The man’s green eyes narrowed, observing her for a moment. Then his lips closed around the repellant object. The hollows in his cheeks deepened; the end of the cigarillo glowed amber. Deliberately, he removed the cigarillo from his mouth, tilted his head and blew smoke upward. The stream of cloudy gray passed between his well-formed lips, lifting, clouding, curling in tendrils to caress the plasterwork.

In that attitude, the slightly stubborn jut of his chin became pronounced. Despite her annoyance at his studied disregard for her wishes, Jane’s fascinated gaze traced the strong lines of his throat as they disappeared into a stark white cravat.

The stranger turned and pitched the butt off the terrace in a sailing arc, into the rain.

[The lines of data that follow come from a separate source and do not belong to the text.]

import Summits.BirchSwinnertonDyer.BirchSwinnertonDyer.Theorems.GenusKolyvaginAtTwoFullVertexDefs
import Mathlib.Data.Matrix.Mul
import Mathlib.Tactic.LinearCombination
import Mathlib.Tactic.ReduceModChar
import HarnessLib

/-!
# SEL (iso-class Selmer pair law), V-a: linear algebra of the Rédei–Laplacian over `𝔽₂`

Crux R″ `RankOneTwoTorsionResidualAtTwo` (stmt-27478), LINE 49 «full_vertex», SUPPORT stub SEL
`IsoClassSelmerPairLawAtTwo`.  Pure `𝔽₂`-linear algebra of the line's `redeiLaplacian Q` (`Ĝ`) and `phi3` (`Φ₃`), the
objects of `…FullVertexDefs`, as needed to COUNT the solutions of the row system of parts II–IV:

* `mulVec_redeiLaplacian_apply` — the bridge to the inline symbols of parts I–IV: `(Ĝ χ) j = Σ_{i≠j} [−i/j] χ i + g_j χ j`.
* `redeiLaplacian_mulVec_one` (`Ĝ𝟙 = 0`), `phi3_mulVec_const` (`Φ₃(Ĝ)(c𝟙) = c𝟙`).
* `rows_iff_phi3` — the row system `(Ĝ + εI)χ_a + χ_b = τ₁𝟙`, `χ_a + (Ĝ + (ε+1)I)χ_b = τ₂𝟙` is equivalent to
  `χ_b = τ₁𝟙 + (Ĝ + εI)χ_a` together with `Φ₃(Ĝ)χ_a = (τ₂ + (ε+1)τ₁)𝟙` (memo #3 §4: «`ε` cancels»).
* `natCard_phi3_fiber_eq` — each fibre `{χ : Φ₃(Ĝ)χ = c𝟙}` has `#ker Φ₃(Ĝ)` elements (it contains `c𝟙`).

Everything is proved; no LINE 49 statement is restated; BSD is not advanced by this file alone.

## References

* [HeathBrown1994SelmerCongruentII] D. R. Heath-Brown, Invent. Math. 118 (1994), §2.
* [Kane2013SelmerTwists] D. M. Kane, Algebra Number Theory 7 (2013), §2.
-/

namespace Summit.BirchSwinnertonDyer.BirchSwinnertonDyer.Theorems.GenusKolyvaginAtTwo.FullVertex

open Matrix

variable (Q : Finset ℕ)

/-! ## The Laplacian applied to a vector -/

/-- **Bridge to the inline symbols**: for `χ : Q → 𝔽₂` and `j ∈ Q`,
`(Ĝ χ) j = Σ_{i ∈ Q, i ≠ j} [−i/j]·χ i + (Σ_{i ∈ Q, i ≠ j} [−i/j])·χ j`. [cite: HeathBrown1994SelmerCongruentII, §2] -/
theorem mulVec_redeiLaplacian_apply (χ : Q → ZMod 2) (j : Q) :
    (redeiLaplacian Q *ᵥ χ) j =
      (∑ i : Q, (if i = j then 0 else legendreBit (-((i : ℕ) : ℤ)) j) * χ i) +
        (∑ i : Q, if i = j then 0 else legendreBit (-((i : ℕ) : ℤ)) j) * χ j := by
  rw [Matrix.mulVec, dotProduct]
  have : ∀ i : Q, redeiLaplacian Q j i * χ i =
      (if i = j then 0 else legendreBit (-((i : ℕ) : ℤ)) j) * χ i +
        (if i = j then (∑ i' : Q, if i' = j then 0 else legendreBit (-((i' : ℕ) : ℤ)) j) * χ j else 0) := by
    intro i
    unfold redeiLaplacian
    by_cases hij : i = j
    · subst hij; simp
    · simp [hij]
  rw [Finset.sum_congr rfl fun i _ => this i, Finset.sum_add_distrib, Finset.sum_ite_eq' Finset.univ j,
    if_pos (Finset.mem_univ j)]

/-- **`Ĝ𝟙 = 0`**: the rows of the Laplacian sum to zero. [cite: HeathBrown1994SelmerCongruentII, §2] -/
theorem redeiLaplacian_mulVec_const (c : ZMod 2) : redeiLaplacian Q *ᵥ (fun _ => c) = 0 := by
  ext j
  rw [mulVec_redeiLaplacian_apply, Pi.zero_apply, ← Finset.sum_mul, CharTwo.add_self_eq_zero]

/-- `𝔽₂` arithmetic: `ε² + ε = 0`. [folklore] -/
private theorem mul_self_add_self_eq_zero (ε : ZMod 2) : ε * ε + ε = 0 := by revert ε; decide

/-- **`Φ₃(Ĝ)(c𝟙) = c𝟙`** (`Ĝ𝟙 = 0`). [cite: HeathBrown1994SelmerCongruentII, §2] -/
theorem phi3_mulVec_const (c : ZMod 2) : phi3 (redeiLaplacian Q) *ᵥ (fun _ => c) = fun _ => c := by
  unfold phi3
  rw [add_mulVec, add_mulVec, ← mulVec_mulVec, redeiLaplacian_mulVec_const, mulVec_zero, zero_add, zero_add, one_mulVec]

/-! ## The row system and `Φ₃` -/

/-- **The row system ⟺ `Φ₃(Ĝ)χ_a = (τ₂ + (ε+1)τ₁)𝟙` with `χ_b` determined** («`ε` cancels», memo #3 §4): for
`χ_a, χ_b : Q → 𝔽₂` and bits `ε, τ₁, τ₂`, the system `(Ĝχ_a) + εχ_a + χ_b = τ₁𝟙 ∧ (Ĝχ_b) + (ε+1)χ_b + χ_a = τ₂𝟙` holds iff
`χ_b = τ₁𝟙 + Ĝχ_a + εχ_a` and `Φ₃(Ĝ)χ_a = (τ₂ + (ε+1)τ₁)𝟙`. [cite: HeathBrown1994SelmerCongruentII, §2]
[cite: Kane2013SelmerTwists, §2] -/
theorem rows_iff_phi3 (ε τ₁ τ₂ : ZMod 2) (χa χb : Q → ZMod 2) :
    ((∀ j : Q, (redeiLaplacian Q *ᵥ χa) j + ε * χa j + χb j = τ₁) ∧
      (∀ j : Q, (redeiLaplacian Q *ᵥ χb) j + (ε + 1) * χb j + χa j = τ₂)) ↔
    ((χb = fun j => τ₁ + (redeiLaplacian Q *ᵥ χa) j + ε * χa j) ∧
      phi3 (redeiLaplacian Q) *ᵥ χa = fun _ => τ₂ + (ε + 1) * τ₁) := by
  -- `χ_b` as a vector expression
  have hvec : ∀ χa : Q → ZMod 2, (fun j => τ₁ + (redeiLaplacian Q *ᵥ χa) j + ε * χa j) =
      (fun _ => τ₁) + redeiLaplacian Q *ᵥ χa + ε • χa := by
    intro χa; ext j; simp [Pi.add_apply, Pi.smul_apply]
  -- `Ĝ` applied to that vector
  have hG : ∀ χa : Q → ZMod 2, redeiLaplacian Q *ᵥ (fun j => τ₁ + (redeiLaplacian Q *ᵥ χa) j + ε * χa j) =
      (redeiLaplacian Q * redeiLaplacian Q) *ᵥ χa + ε • (redeiLaplacian Q *ᵥ χa) := by
    intro χa
    rw [hvec, mulVec_add, mulVec_add, redeiLaplacian_mulVec_const, zero_add, mulVec_mulVec, mulVec_smul]
  have hphi : ∀ (χa : Q → ZMod 2) (j : Q), (phi3 (redeiLaplacian Q) *ᵥ χa) j =
      ((redeiLaplacian Q * redeiLaplacian Q) *ᵥ χa) j + (redeiLaplacian Q *ᵥ χa) j + χa j := by
    intro χa j
    unfold phi3
    rw [add_mulVec, add_mulVec, one_mulVec, Pi.add_apply, Pi.add_apply]
  have hεε : ε * ε + ε = 0 := mul_self_add_self_eq_zero ε
  constructor
  · rintro ⟨h1, h2⟩
    have hb : χb = fun j => τ₁ + (redeiLaplacian Q *ᵥ χa) j + ε * χa j := by
      ext j
      have := h1 j
      -- `x + y + χb j = τ₁ ⟹ χb j = τ₁ + x + y` in characteristic `2`
      linear_combination (norm := skip) this
      ring_nf
      try reduce_mod_char
      try simp
    refine ⟨hb, ?_⟩
    ext j
    have h2j := h2 j
    rw [hb, hG] at h2j
    simp only [Pi.add_apply, Pi.smul_apply, smul_eq_mul] at h2j
    rw [hphi]
    linear_combination (norm := skip) h2j + χa j * hεε
    ring_nf
    try reduce_mod_char
    try simp
  · rintro ⟨hb, hphi3⟩
    constructor
    · intro j
      rw [hb]
      ring_nf
      try reduce_mod_char
      try simp
    · intro j
      have hj := congrFun hphi3 j
      rw [hphi] at hj
      rw [hb, hG]
      simp only [Pi.add_apply, Pi.smul_apply, smul_eq_mul]
      linear_combination (norm := skip) hj - χa j * hεε
      ring_nf
      try reduce_mod_char
      try simp

/-! ## Counting the fibres of `Φ₃(Ĝ)` -/

/-- **Each fibre `{χ : Φ₃(Ĝ)χ = c𝟙}` is a translate of the kernel**: it has `#ker Φ₃(Ĝ)` elements (it contains `c𝟙`).
[cite: HeathBrown1994SelmerCongruentII, §2] -/
theorem natCard_phi3_fiber_eq (c : ZMod 2) :
    Nat.card {χ : Q → ZMod 2 // phi3 (redeiLaplacian Q) *ᵥ χ = fun _ => c} =
      Nat.card (LinearMap.ker (phi3 (redeiLaplacian Q)).mulVecLin) := by
  refine Nat.card_congr
    { toFun := fun χ => ⟨χ.1 - fun _ => c, by
        rw [LinearMap.mem_ker, Matrix.mulVecLin_apply, mulVec_sub, χ.2, phi3_mulVec_const, sub_self]⟩
      invFun := fun κ => ⟨κ.1 + fun _ => c, by
        have hκ := κ.2
        rw [LinearMap.mem_ker, Matrix.mulVecLin_apply] at hκ
        rw [mulVec_add, hκ, phi3_mulVec_const, zero_add]⟩
      left_inv := fun χ => Subtype.ext (sub_add_cancel χ.1 _)
      right_inv := fun κ => Subtype.ext (add_sub_cancel_right κ.1 _) }

/-- **The solution count of the torsion-indexed row systems**: for the four right-hand sides `c ∈ {0, 0, 1, 1}` (two
torsion classes of each kind) the total number of solutions `χ_a` is `4·#ker Φ₃(Ĝ)`.
[cite: HeathBrown1994SelmerCongruentII, §2] [cite: Kane2013SelmerTwists, §2] -/
theorem natCard_sigma_phi3_fiber_eq (c : Fin 4 → ZMod 2) :
    Nat.card (Σ k : Fin 4, {χ : Q → ZMod 2 // phi3 (redeiLaplacian Q) *ᵥ χ = fun _ => c k}) =
      4 * Nat.card (LinearMap.ker (phi3 (redeiLaplacian Q)).mulVecLin) := by
  classical
  rw [Nat.card_sigma, Finset.sum_congr rfl fun k _ => natCard_phi3_fiber_eq Q (c k), Finset.sum_const, Finset.card_univ,
    Fintype.card_fin, smul_eq_mul]

end Summit.BirchSwinnertonDyer.BirchSwinnertonDyer.Theorems.GenusKolyvaginAtTwo.FullVertex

As if the heavens resented this wanton act, they opened, hurling water down in sheets. The wind gave a ghostly howl. Blood red curtains billowed around him, and the fanciful image of a devil stepping out of hell popped into her head. The gentleman moved inside and closed the long window behind him, shutting out the storm.

Jane shot from her chair, which brought her within discomfiting distance of the stranger’s tall form. He smelled—not unpleasantly—of horse leathers and rain and the exotic hint of Spanish smoke.

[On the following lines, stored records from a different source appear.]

import Mathlib
import HarnessLib
import Summits.NavierStokesRegularity.NavierStokesRegularity.Theses.QuarterLogPincer
import Summits.NavierStokesRegularity.NavierStokesRegularity.Theorems.QuarterLogPincerThinCascadeDefs
import Summits.NavierStokesRegularity.NavierStokesRegularity.Theorems.QuarterLogPincerTruncationEdgeDefs
import Summits.NavierStokesRegularity.NavierStokesRegularity.Theorems.QuarterLogPincerTruncationEdgeCore
import Summits.NavierStokesRegularity.NavierStokesRegularity.Theorems.QuarterLogPincerTruncationEdgeAnatomyDefs
import Summits.NavierStokesRegularity.NavierStokesRegularity.Theorems.QuarterLogPincerQuietCollarDefs
import Summits.NavierStokesRegularity.NavierStokesRegularity.Theorems.QuarterLogPincerQuietCollarAnatomyLog
import Summits.NavierStokesRegularity.NavierStokesRegularity.Theorems.QuarterLogPincerQuietCoreDeflicker
import Literature.Analysis.FluidPDE.TypeIAncientMild
import Literature.Analysis.FluidPDE.DyadicChaining

/-!
# Route `QuarterLogPincer`, crux `TypeIQuantSubcubicExp` (stmt-NavierStokesRegularity-24077), line `quiet_collar` —
# THE EDGE BY NAME, UNCONDITIONAL: 24077 ⇒ `LogCubeFloorLiouville`

ns-idea-7's LOOP line `quiet_collar` (tree `Cruxes/TypeIQuantSubcubicExp/Lines/quiet_collar.lean`) types the residual of
W7 over the DSS wall as Q1 (edge) and Q2 (converse) and, modulo them, identifies the crux with `LogCubeFloorLiouville`
(`…QuietCollarDefs`).  Q1 `StubQuietTruncation` is now a tree theorem by name (`stub_quietTruncation_log`,
`…QuietCollarAnatomyLog`, from QP1-log, QP2-log, QP3, P2), so the line's EDGE holds with NO line hypothesis:

* `truncatedFamily_of_localFloor`, `not_typeIQuantSubcubicExp_of_logCube_floor`,
  `typeIQuantSubcubicExp_of_logCubeFloorLiouville` — the author's kernel-checked arithmetic family / refutation /
  converse (quiet_collar.lean, bodies BYTE-IDENTICAL; ported so that the edge is importable).
* ★ `logCubeFloorLiouville_of_typeIQuantSubcubicExp_log : TypeIQuantSubcubicExp → LogCubeFloorLiouville` — THE EDGE,
  unconditional (24077 ⇒ every Type-I ancient mild field with the log-cube budget and a LOCALISED rate floor is excluded).
* `typeIQuantSubcubicExp_iff_logCubeFloorLiouville_log : StubLogCubeExtraction → (24077 ↔ LogCubeFloorLiouville)` — the
  loop now rests on the single converse-side input Q2.
* ★ `logCubeLiouville_of_typeIQuantSubcubicExp_deflickered : TypeIQuantSubcubicExp → LogCubeLiouville` — the VALUE of
  the crux in the apex form (24077 ⇒ no Type-I ancient mild field with the log-cube budget is singular at the apex),
  unconditional: the edge composed with the quiet-core de-flickering `QuietCore.logCubeLiouville_of_edge`
  (`…QuietCoreDeflicker`, from the landed `quietCore_all`); `logCubeLiouville_of_typeIQuantSubcubicExp_log` is the
  author's Q3-form (modulo `StubLocalRateFloor`), kept for the record.

HONEST FRAME: an implication OUT OF the crux, about HYPOTHETICAL Type-I ancient mild fields; it attacks no wall; Q2, Q3,
24077, 22144, W7 and Navier–Stokes regularity are OPEN / not proved.  pub-ns-dss typer (g37),
`--supports stmt-NavierStokesRegularity-24077`; verbatim bodies by ns-idea-7.
-/

noncomputable section

set_option linter.dupNamespace false

namespace Summit.NavierStokesRegularity.NavierStokesRegularity.Cruxes.TypeIQuantSubcubicExp.QuietCollar

open MeasureTheory Set Function Metric Filter Topology
open scoped ENNReal NNReal
open Literature.Analysis Literature.Analysis.FluidPDE
open Summit.NavierStokesRegularity.NavierStokesRegularity.Cruxes.TypeIQuantSubcubicExp.ThinCascade
  (TaoFrame ThinObject SingularAt)
open Summit.NavierStokesRegularity.NavierStokesRegularity.Cruxes.TypeIQuantSubcubicExp.TruncationEdge
  (QuantSubcubicExpAt TruncatedFamily FarFieldTruncation EnvelopeCubeBudget
   not_typeIQuantSubcubicExp_of_truncatedFamily)

/-! ### The arithmetic family from a localised floor, the refutation, the converse (author's, verbatim) -/

/-- **From the parts to a truncated family, with a LOCALISED floor** (replacing the envelope of
`TruncationEdge.truncatedFamily_of_parts`): T1's conclusion at accuracy `δ = min 1 (c/2)`, the log-cube budget
with `log R ≤ log K + κ log(1/ε)`, the floor point in `B(1)` for `ε ≤ −s₀`. [this file; line theorem] -/
theorem truncatedFamily_of_localFloor {M : ℝ}
    {v : ℝ → EuclideanSpace ℝ (Fin 3) → EuclideanSpace ℝ (Fin 3)}
    (hT : FarFieldTruncation M v) (hBud : EnvelopeCubeBudget v) (hF : LocalRateFloor v) :
    ∃ K₁ K₂ c ε₀ : ℝ, 0 < K₂ ∧ 0 < c ∧ 0 < ε₀ ∧ ε₀ ≤ 1 / 2 ∧
      TruncatedFamily (M + 1) K₁ K₂ c ε₀ := by
  obtain ⟨c, s₀, hc, hs₀, hfloor⟩ := hF
  obtain ⟨κ, K, hκ, hK, hfam⟩ := hT (min 1 (c / 2)) (by positivity) (min_le_left _ _)
  obtain ⟨B', hB0, hbud⟩ := hBud
  have hKpos : 0 < K := by linarith
  refine ⟨32 + 16 * (B' + K) * (1 + Real.log K), 16 * (B' + K) * (κ + 1) + 1, c / 2,
    min (1 / 2) (-s₀), by positivity, by positivity, lt_min (by norm_num) (by linarith),
    min_le_left _ _, ?_⟩
  intro ε hε
  have hεpos : 0 < ε := hε.1
  have hεhalf : ε ≤ 1 / 2 := hε.2.trans (min_le_left _ _)
  have hεs₀ : ε ≤ -s₀ := hε.2.trans (min_le_right _ _)
  have hεone : ε ≤ 1 := by linarith
  obtain ⟨R, u, p, hR2, hRK, hframe, hrate, ⟨k, hk0, hk3, hL3⟩, hclose⟩ := hfam ε ⟨hεpos, hεhalf⟩
  obtain ⟨b, hb0, hb3, hbv⟩ := hbud R hR2 ε ⟨hεpos, hεone⟩
  have hL3u := hL3 b hb0 hbv
  have hlog1 : 0 ≤ Real.log (1 / ε) := by
    apply Real.log_nonneg
    rw [le_div_iff₀ hεpos]; linarith
  have hlogR : Real.log R ≤ Real.log K + κ * Real.log (1 / ε) := by
    have hRpos : 0 < R := by linarith
    have h1 : Real.log R ≤ Real.log (K * ε ^ (-κ)) := Real.log_le_log hRpos hRK
    have h2 : Real.log (K * ε ^ (-κ)) = Real.log K + κ * Real.log (1 / ε) := by
      rw [Real.log_mul hKpos.ne' (Real.rpow_pos_of_pos hεpos _).ne', Real.log_rpow hεpos,
        one_div, Real.log_inv]
      ring
    linarith
  refine ⟨2 + b + k, u, p, hframe, hrate, fun t ht => (hL3u t ht).trans
    (ENNReal.ofReal_le_ofReal (by linarith)), by linarith, ?_, ?_⟩
  · have h1 : (2 + b + k) ^ 3 ≤ 4 * 2 ^ 3 + 4 * (b + k) ^ 3 := by
      have := DyadicChaining.add_pow_three_le_four (x := 2) (y := b + k) (by norm_num) (by linarith)
      calc (2 + b + k) ^ 3 = (2 + (b + k)) ^ 3 := by ring
        _ ≤ 4 * 2 ^ 3 + 4 * (b + k) ^ 3 := this
    have h1' : (b + k) ^ 3 ≤ 4 * b ^ 3 + 4 * k ^ 3 := DyadicChaining.add_pow_three_le_four hb0 hk0
    have hLle : 1 + Real.log R + Real.log (1 / ε) ≤
        1 + Real.log K + (κ + 1) * Real.log (1 / ε) := by linarith
    have hBK : 0 ≤ B' + K := by linarith
    have h2 : b ^ 3 + k ^ 3 ≤ (B' + K) * (1 + Real.log R + Real.log (1 / ε)) := by nlinarith
    have h3 : (B' + K) * (1 + Real.log R + Real.log (1 / ε)) ≤
        (B' + K) * (1 + Real.log K + (κ + 1) * Real.log (1 / ε)) :=
      mul_le_mul_of_nonneg_left hLle hBK
    have h4 : 16 * (B' + K) * (κ + 1) * Real.log (1 / ε) ≤
        (16 * (B' + K) * (κ + 1) + 1) * Real.log (1 / ε) :=
      mul_le_mul_of_nonneg_right (by linarith) hlog1
    nlinarith [h1, h1', h2, h3, h4]
  · -- the floor, already localised in the unit ball for `−ε ∈ [s₀, 0)`
    obtain ⟨x, hxball, hx⟩ := hfloor (-ε) ⟨by linarith, by linarith⟩
    rw [neg_neg] at hx
    have hsq : 0 < Real.sqrt ε := Real.sqrt_pos.2 hεpos
    have hcl := hclose x hxball
    have hδ : min 1 (c / 2) ≤ c / 2 := min_le_right _ _
    have htri : ‖v (-ε) x‖ - ‖u (1 - ε) x‖ ≤ ‖u (1 - ε) x - v (-ε) x‖ := by
      rw [norm_sub_rev]; exact norm_sub_norm_le _ _
    refine ⟨x, ?_⟩
    have hhalf : c / 2 ≤ c / 2 / Real.sqrt ε := by
      have hsq1 : Real.sqrt ε ≤ 1 := by
        rw [← Real.sqrt_one]; exact Real.sqrt_le_sqrt hεone
      rw [le_div_iff₀ hsq]; nlinarith
    have : c / Real.sqrt ε = c / 2 / Real.sqrt ε + c / 2 / Real.sqrt ε := by ring
    linarith

/-- **A log-cube field with a localised floor refutes the crux, given Q1** (with the landed arithmetic core
`not_typeIQuantSubcubicExp_of_truncatedFamily`). [this file; line theorem] -/
theorem not_typeIQuantSubcubicExp_of_logCube_floor (hQ1 : StubQuietTruncation) {M : ℝ}
    {v : ℝ → EuclideanSpace ℝ (Fin 3) → EuclideanSpace ℝ (Fin 3)}
    (hv : IsTypeIAncientMild M v) (hbud : EnvelopeCubeBudget v) (hfloor : LocalRateFloor v) :
    ¬ Summit.NavierStokesRegularity.NavierStokesRegularity.Theses.QuarterLogPincer.TypeIQuantSubcubicExp := by
  obtain ⟨M', hT⟩ := hQ1 M v hv hbud
  obtain ⟨K₁, K₂, c, ε₀, hK₂, hc, hε₀, hε₀', hTF⟩ := truncatedFamily_of_localFloor hT hbud hfloor
  exact not_typeIQuantSubcubicExp_of_truncatedFamily hK₂ hc hε₀ hε₀' hTF

/-- **THE CONVERSE — LOG-CUBE FLOOR LIOUVILLE ⇒ 24077, modulo Q2.** [this file; line theorem] -/
theorem typeIQuantSubcubicExp_of_logCubeFloorLiouville (hQ2 : StubLogCubeExtraction)
    (hL : LogCubeFloorLiouville) :
    Summit.NavierStokesRegularity.NavierStokesRegularity.Theses.QuarterLogPincer.TypeIQuantSubcubicExp := by
  by_contra h
  obtain ⟨M, v, hv, hbud, hfloor⟩ := hQ2 h
  exact hL M v hv hbud hfloor

/-! ### The edge, unconditional -/

/-- ★ **THE EDGE, UNCONDITIONAL — 24077 ⇒ LOG-CUBE FLOOR LIOUVILLE.**  The line theorem
`logCubeFloorLiouville_of_typeIQuantSubcubicExp : Q1 → 24077 → LogCubeFloorLiouville` with its Q1 hypothesis discharged
by `stub_quietTruncation_log`. [line quiet_collar, ns-idea-7; Q1 by name pub-ns-dss typer] -/
theorem logCubeFloorLiouville_of_typeIQuantSubcubicExp_log
    (h : Summit.NavierStokesRegularity.NavierStokesRegularity.Theses.QuarterLogPincer.TypeIQuantSubcubicExp) :
    LogCubeFloorLiouville :=
  fun _ _ hv hbud hfloor => not_typeIQuantSubcubicExp_of_logCube_floor stub_quietTruncation_log hv hbud hfloor h

/-- **THE LOOP modulo Q2 alone**: given the converse-side input `StubLogCubeExtraction`, the crux 24077 IS the
log-cube floor Liouville statement. [line quiet_collar; Q1 by name] -/
theorem typeIQuantSubcubicExp_iff_logCubeFloorLiouville_log (hQ2 : StubLogCubeExtraction) :
    Summit.NavierStokesRegularity.NavierStokesRegularity.Theses.QuarterLogPincer.TypeIQuantSubcubicExp ↔
      LogCubeFloorLiouville :=
  ⟨logCubeFloorLiouville_of_typeIQuantSubcubicExp_log, typeIQuantSubcubicExp_of_logCubeFloorLiouville hQ2⟩

/-- Value upgrade modulo Q3 only: `StubLocalRateFloor → 24077 → LogCubeLiouville` (the `SingularAt` form).
[line quiet_collar; Q1 by name] -/
theorem logCubeLiouville_of_typeIQuantSubcubicExp_log (hQ3 : StubLocalRateFloor)
    (h : Summit.NavierStokesRegularity.NavierStokesRegularity.Theses.QuarterLogPincer.TypeIQuantSubcubicExp) :
    LogCubeLiouville :=
  fun M v hv hbud hsing =>
    logCubeFloorLiouville_of_typeIQuantSubcubicExp_log h M v hv hbud (hQ3 M v hv hsing)

/-- ★ **THE VALUE OF THE CRUX, DE-FLICKERED AND UNCONDITIONAL — 24077 ⇒ `LogCubeLiouville`**: if the quarter-log
pincer crux holds, no Type-I ancient mild field with the log-shaped cube budget is singular at the apex.  The edge
`logCubeFloorLiouville_of_typeIQuantSubcubicExp_log` composed with ns-idea-7's quiet-core de-flickering
`QuietCore.logCubeLiouville_of_edge` (Q3♭ from the landed `quietCore_all`). [lines quiet_collar + quiet_core, ns-idea-7;
composition by name pub-ns-dss typer] -/
theorem logCubeLiouville_of_typeIQuantSubcubicExp_deflickered
    (h : Summit.NavierStokesRegularity.NavierStokesRegularity.Theses.QuarterLogPincer.TypeIQuantSubcubicExp) :
    LogCubeLiouville :=
  QuietCore.logCubeLiouville_of_edge logCubeFloorLiouville_of_typeIQuantSubcubicExp_log h

end Summit.NavierStokesRegularity.NavierStokesRegularity.Cruxes.TypeIQuantSubcubicExp.QuietCollar

end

They both moved at once, and she fetched up against him in a heady brush of palm to chest, side to muscular thigh. Two large, strong hands gripped her upper arms to steady her. "Whoa there."

The heat from his palms and fingers seeped into her chilled skin. He seemed even larger than he’d appeared from beneath her window. She had to crane her neck to look up at him and his decided chin.

A sudden fire glinted beneath those lazy eyelids. She almost expected him to hold her longer, but he unhanded her almost before she’d regained her balance. She took a hasty step in retreat and the backs of her knees hit her chair.

The stranger smiled, another flash made brighter by the contrasting swarthiness of his face. "No, no! Don’t go on my account." His voice, a husky tenor, plucked its way down her spine.

Jane frowned. Who did he think he was? A gentleman did not barge into private rooms without an invitation. "Oh, I’m not going anywhere. You’ll find the other mourners in the drawing room, sir."

"I know. That’s why I’m in the library." The corners of his eyes crinkled. "You don’t have the faintest idea who I am, do you?"

She was beginning to think she did. "Of course not. We haven’t been introduced." Despising her priggish tone, she turned slightly and picked at the armrest of her chair with fingers that weren’t quite steady.

But surely he wasn’t… He couldn’t… If the stranger was Roxdale, he’d have attended the will reading, wouldn’t he?

Before he could speak again, she said, "I don’t care who you are. It’s improper for us to be here alone together. You must go."

"Must I? But we are getting on so famously." Without a by-your-leave, he reached past her to move her chair from where it blocked his path and stepped farther into the room.

Prowling by bookshelves and globes and maps, he rounded a large drafting table and homed in on the drinks tray that sat, stocked and ready, on the sideboard. He poured himself a brandy from one of the crystal decanters.

She marched after him, blustering. "Just what do you think—"

"It seems I have the advantage." Turning, he wrapped his long fingers around the glass and tilted it toward her. "For I know who you are."